Bien, voila un bien beau roman noir, bien foutu,  passionnant, d’une lecture facile et jouissive. Un jeune type accusé de faits épouvantables se retrouve interné en hôpital psychiatrique a la fin des années 30. Ca commence comme du pur Edward Bunker pour devenir par la suite extrêmement singulier et terminer d’une manière carrément tarentinesque. A la fois drôle, déchirant, virevoltant d’action et de scènes théâtrales, passant du Vaudeville noir à la pire tragédie, le tout nous éclairant sur un sujet peu connu : la situation des hôpitaux psychiatriques dans les années d’avant guerre et durant le conflit, années de guerre ou près de 40 000 internés mourront de dénutrition.

Pour qui comme moi est familier de l’univers psychiatrique, les personnages deviennent totalement incarnés, il me semble tous les avoir connus : les psychopathes, les monstrueux, les tellement gentil, les mystiques, tout autant du coté soigné que soignant. De même qu’en prison, on se demande parfois, entre les détenus et les surveillants, lesquels vivent le mieux l’enfermement, on se demande, dans ce récit, qui est le plus malade entre les soignants et les soignés. L’univers décrit dans le livre, c’est-à-dire l’Asile, ne me semble pas si éloigné de ce qu’étaient les hopitaux psychiatriques d’après guerre et d’avant 68, du temps ou un ancien de Limoux (ville psychiatrique) me racontait qu’enfant, il allait en famille voir les fous enchainés dans des sortes de douves, et que c’était la promenade du dimanche.

Tous les « soins » d’avant 68 (je crois que rien n’a bougé avant les anti psychiatres chevelus, mais je ne suis pas un spécialiste) sont décrits : les électrochocs, les lobotomies, les scarifications, les abcès de fixation, l’insulinothérapie, méthodes barbares utilisées dans le livre par un docteur aussi cinglé et salopard que drôle. Tout les « soins » mais aussi toutes leurs justifications théoriques sont exposées d’une manière tout à fait comique. J’ai beaucoup apprécié cette art de l’auteur de nous raconter des choses effroyables, de véritables scènes de tortures dignes des inquisiteurs les plus zélés sur le ton de la comédie noire, véritable prouesse romanesque que ce livre.

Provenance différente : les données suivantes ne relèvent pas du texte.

import Mathlib
import Summits.Ventures.PercRepro2.OneTypedEdge

/-!
# The root-bridge class of row 2′TRI, I: the kernel on bridge states (blind cell PercRepro2,
p3 g0, 2026-08-25; `proofs/P3-BRIDGE.md` §2, sub-claim S2.b)

A ROOT-BRIDGE instance has a typed edge `f = {a₁, v}` whose removal separates the roots; with
`o, b` on `a₁`'s side and `a₃` on `v`'s side, a copy of the support has the state
`brSt f s Lo Lb = (f ∧ hv, Lo, f ∧ hv ∧ Lo, Lb, f ∧ hv ∧ Lb, f ∧ v3, h3)` where `f` is the copy's
bit at the bridge, `s : HState` the set partition of `{a₂, v, a₃}` induced by the `h`-side with the
bridge closed (`hv / h3 / v3` = `a₂ ↔ v`, `a₂ ↔ a₃`, `v ↔ a₃`), and `Lo / Lb` the `l`-side
connections `a₁ ↔ o`, `a₁ ↔ b`.  As a function of the six `l`-bits of the three copies the kernel
`KB` is multilinear with exactly FOUR monomials, `L_b(w)L_o(w)`, `L_b(w)L_o(y)`, `L_o(w)L_b(y)`,
`L_o(x)L_b(y)`, whose coefficients `H1 … H4` are `KB` at the four corresponding `l`-points
(`KB_brSt`: a `decide` per admissible bridge pattern, 8,000 cases each).  The symmetrisation of
`H1` over the copy order is nonnegative and the symmetrisation of `H1 + H2 + H3 + H4` vanishes
(`sym_H1_nonneg`, `sym_sum_eq_zero`; `decide`, 1,000 cases): the whole `h`-side content of the
root-bridge theorem (`P3-BRIDGE.md` §2, the tables `φ`).  Own work; standard axioms.
-/

namespace Summit.Ventures.PercRepro2

namespace CovForm

namespace RootBridge

open OneTyped

/-- The set partition of `{a₂, v, a₃}` on the `h`-side (bridge closed): `A` all joined,
`B = {a₂ a₃ | v}`, `C = {a₂ v | a₃}`, `D = {v a₃ | a₂}`, `E` all separate. -/
inductive HState
  | A | B | C | D | E
  deriving DecidableEq, Fintype

namespace HState
/-- `a₂ ↔ v`. -/
def hv : HState → Bool
  | A => true | B => false | C => true | D => false | E => false
/-- `a₂ ↔ a₃`. -/
def h3 : HState → Bool
  | A => true | B => true | C => false | D => false | E => false
/-- `v ↔ a₃`. -/
def v3 : HState → Bool
  | A => true | B => false | C => false | D => true | E => false
end HState

/-- The state of a copy on the support of a root-bridge instance (`o, b` on `a₁`'s side, `a₃` on
`v`'s side): bridge bit `f`, `h`-state `s`, `l`-side data `Lo, Lb`. -/
def brSt (f : Bool) (s : HState) (Lo Lb : Bool) : St :=
  (f && s.hv, Lo, f && s.hv && Lo, Lb, f && s.hv && Lb, f && s.v3, s.h3)

/-- The coefficient of `L_b(w) L_o(w)`: `KB` with `o, b ∈ C(a₁)` in the third copy only. -/
def H1 (fx : Bool) (sx : HState) (fy : Bool) (sy : HState) (fw : Bool) (sw : HState) : ℤ :=
  KB (brSt fx sx false false) (brSt fy sy false false) (brSt fw sw true true)

/-- The coefficient of `L_b(w) L_o(y)`. -/
def H2 (fx : Bool) (sx : HState) (fy : Bool) (sy : HState) (fw : Bool) (sw : HState) : ℤ :=
  KB (brSt fx sx false false) (brSt fy sy true false) (brSt fw sw false true)

/-- The coefficient of `L_o(w) L_b(y)`. -/
def H3 (fx : Bool) (sx : HState) (fy : Bool) (sy : HState) (fw : Bool) (sw : HState) : ℤ :=
  KB (brSt fx sx false false) (brSt fy sy false true) (brSt fw sw true false)

/-- The coefficient of `L_o(x) L_b(y)`. -/
def H4 (fx : Bool) (sx : HState) (fy : Bool) (sy : HState) (fw : Bool) (sw : HState) : ℤ :=
  KB (brSt fx sx true false) (brSt fy sy false true) (brSt fw sw false false)

/-- The four-monomial expansion (the right-hand side of `KB_brSt`). -/
def expansion (fx : Bool) (sx : HState) (Lox : Bool) (fy : Bool) (sy : HState) (Loy Lby : Bool)
    (fw : Bool) (sw : HState) (Low Lbw : Bool) : ℤ :=
  Lbw.toNat * Low.toNat * H1 fx sx fy sy fw sw + Lbw.toNat * Loy.toNat * H2 fx sx fy sy fw sw +
    Low.toNat * Lby.toNat * H3 fx sx fy sy fw sw + Lox.toNat * Lby.toNat * H4 fx sx fy sy fw sw

/-- The expansion for the bridge pattern `(true, false, false)`. -/
theorem KB_brSt_tff (sx : HState) (Lox Lbx : Bool) (sy : HState) (Loy Lby : Bool) (sw : HState)
    (Low Lbw : Bool) :
    KB (brSt true sx Lox Lbx) (brSt false sy Loy Lby) (brSt false sw Low Lbw) =
      expansion true sx Lox false sy Loy Lby false sw Low Lbw := by
  revert sx Lox Lbx sy Loy Lby sw Low Lbw
  decide +kernel

/-- The expansion for the bridge pattern `(false, true, false)`. -/
theorem KB_brSt_ftf (sx : HState) (Lox Lbx : Bool) (sy : HState) (Loy Lby : Bool) (sw : HState)
    (Low Lbw : Bool) :
    KB (brSt false sx Lox Lbx) (brSt true sy Loy Lby) (brSt false sw Low Lbw) =
      expansion false sx Lox true sy Loy Lby false sw Low Lbw := by
  revert sx Lox Lbx sy Loy Lby sw Low Lbw
  decide +kernel

/-- The expansion for the bridge pattern `(false, false, true)`. -/
theorem KB_brSt_fft (sx : HState) (Lox Lbx : Bool) (sy : HState) (Loy Lby : Bool) (sw : HState)
    (Low Lbw : Bool) :
    KB (brSt false sx Lox Lbx) (brSt false sy Loy Lby) (brSt true sw Low Lbw) =
      expansion false sx Lox false sy Loy Lby true sw Low Lbw := by
  revert sx Lox Lbx sy Loy Lby sw Low Lbw
  decide +kernel

/-- The expansion for the bridge pattern `(false, true, true)`. -/
theorem KB_brSt_ftt (sx : HState) (Lox Lbx : Bool) (sy : HState) (Loy Lby : Bool) (sw : HState)
    (Low Lbw : Bool) :
    KB (brSt false sx Lox Lbx) (brSt true sy Loy Lby) (brSt true sw Low Lbw) =
      expansion false sx Lox true sy Loy Lby true sw Low Lbw := by
  revert sx Lox Lbx sy Loy Lby sw Low Lbw
  decide +kernel

/-- The expansion for the bridge pattern `(true, false, true)`. -/
theorem KB_brSt_tft (sx : HState) (Lox Lbx : Bool) (sy : HState) (Loy Lby : Bool) (sw : HState)
    (Low Lbw : Bool) :
    KB (brSt true sx Lox Lbx) (brSt false sy Loy Lby) (brSt true sw Low Lbw) =
      expansion true sx Lox false sy Loy Lby true sw Low Lbw := by
  revert sx Lox Lbx sy Loy Lby sw Low Lbw
  decide +kernel

/-- The expansion for the bridge pattern `(true, true, false)`. -/
theorem KB_brSt_ttf (sx : HState) (Lox Lbx : Bool) (sy : HState) (Loy Lby : Bool) (sw : HState)
    (Low Lbw : Bool) :
    KB (brSt true sx Lox Lbx) (brSt true sy Loy Lby) (brSt false sw Low Lbw) =
      expansion true sx Lox true sy Loy Lby false sw Low Lbw := by
  revert sx Lox Lbx sy Loy Lby sw Low Lbw
  decide +kernel

/-- An admissible bridge pattern: one or two open copies. -/
def Adm (fx fy fw : Bool) : Prop :=
  fx.toNat + fy.toNat + fw.toNat = 1 ∨ fx.toNat + fy.toNat + fw.toNat = 2

/-- Admissibility is decidable. -/
instance (fx fy fw : Bool) : Decidable (Adm fx fy fw) := by unfold Adm; infer_instance

/-- **The kernel on bridge states** is multilinear in the six `l`-bits with the four monomials
`L_b(w)L_o(w)`, `L_b(w)L_o(y)`, `L_o(w)L_b(y)`, `L_o(x)L_b(y)` and coefficients `H1 … H4`, for
every admissible bridge pattern. -/
theorem KB_brSt (fx : Bool) (sx : HState) (Lox Lbx : Bool) (fy : Bool) (sy : HState) (Loy Lby : Bool)
    (fw : Bool) (sw : HState) (Low Lbw : Bool) (hadm : Adm fx fy fw) :
    KB (brSt fx sx Lox Lbx) (brSt fy sy Loy Lby) (brSt fw sw Low Lbw) =
      expansion fx sx Lox fy sy Loy Lby fw sw Low Lbw := by
  cases fx <;> cases fy <;> cases fw
  · simp [Adm] at hadm
  · exact KB_brSt_fft sx Lox Lbx sy Loy Lby sw Low Lbw
  · exact KB_brSt_ftf sx Lox Lbx sy Loy Lby sw Low Lbw
  · exact KB_brSt_ftt sx Lox Lbx sy Loy Lby sw Low Lbw
  · exact KB_brSt_tff sx Lox Lbx sy Loy Lby sw Low Lbw
  · exact KB_brSt_tft sx Lox Lbx sy Loy Lby sw Low Lbw
  · exact KB_brSt_ttf sx Lox Lbx sy Loy Lby sw Low Lbw
  · simp [Adm] at hadm

/-- The `S₃`-symmetrisation of an `h`-coefficient over the copy order. -/
def symH (H : Bool → HState → Bool → HState → Bool → HState → ℤ)
    (fx : Bool) (sx : HState) (fy : Bool) (sy : HState) (fw : Bool) (sw : HState) : ℤ :=
  H fx sx fy sy fw sw + H fx sx fw sw fy sy + H fy sy fx sx fw sw + H fy sy fw sw fx sx +
    H fw sw fx sx fy sy + H fw sw fy sy fx sx

/-- **The symmetrised `L_b L_o`-coefficient is nonnegative** for every admissible bridge pattern
(the tables `φ` of `P3-BRIDGE.md` §2). -/
theorem sym_H1_nonneg (fx : Bool) (sx : HState) (fy : Bool) (sy : HState) (fw : Bool)
    (sw : HState) (hadm : Adm fx fy fw) : 0 ≤ symH H1 fx sx fy sy fw sw := by
  revert fx sx fy sy fw sw
  decide +kernel

/-- The four coefficients sum to zero after symmetrisation: the cross terms pay exactly the
same-copy term (`Φ_B = −Φ_A`). -/
theorem sym_sum_eq_zero (fx : Bool) (sx : HState) (fy : Bool) (sy : HState) (fw : Bool)
    (sw : HState) (hadm : Adm fx fy fw) :
    symH H1 fx sx fy sy fw sw + symH H2 fx sx fy sy fw sw + symH H3 fx sx fy sy fw sw +
      symH H4 fx sx fy sy fw sw = 0 := by
  revert fx sx fy sy fw sw
  decide +kernel

end RootBridge

end CovForm

end Summit.Ventures.PercRepro2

Sont également décrits aussi toute une série de phénomènes institutionnels qui me semblent toujours présent dans certaines institutions aujourd’hui  même s’ils n’atteignent pas le degré de corruption du roman.

Bref, un excellent roman noir avec une vraie et solide construction romanesque, je suis très content, il deviendra un classique du roman noir (comme souvent les polars en milieu psychiatrique, Shutter island, shock Corridor, Vol au dessus d’un nid de Coucou et le « mémoire en cage » de Jonquet).

Si l’auteur lit ces lignes, j’aimerais lui demander d’où lui vient l’anecdote de l’accident du bucheron, sur les routes aux alentours de Quillan et si, d’une manière ou d’une autre l’H.P. de Limoux lui avait servi d’inspiration.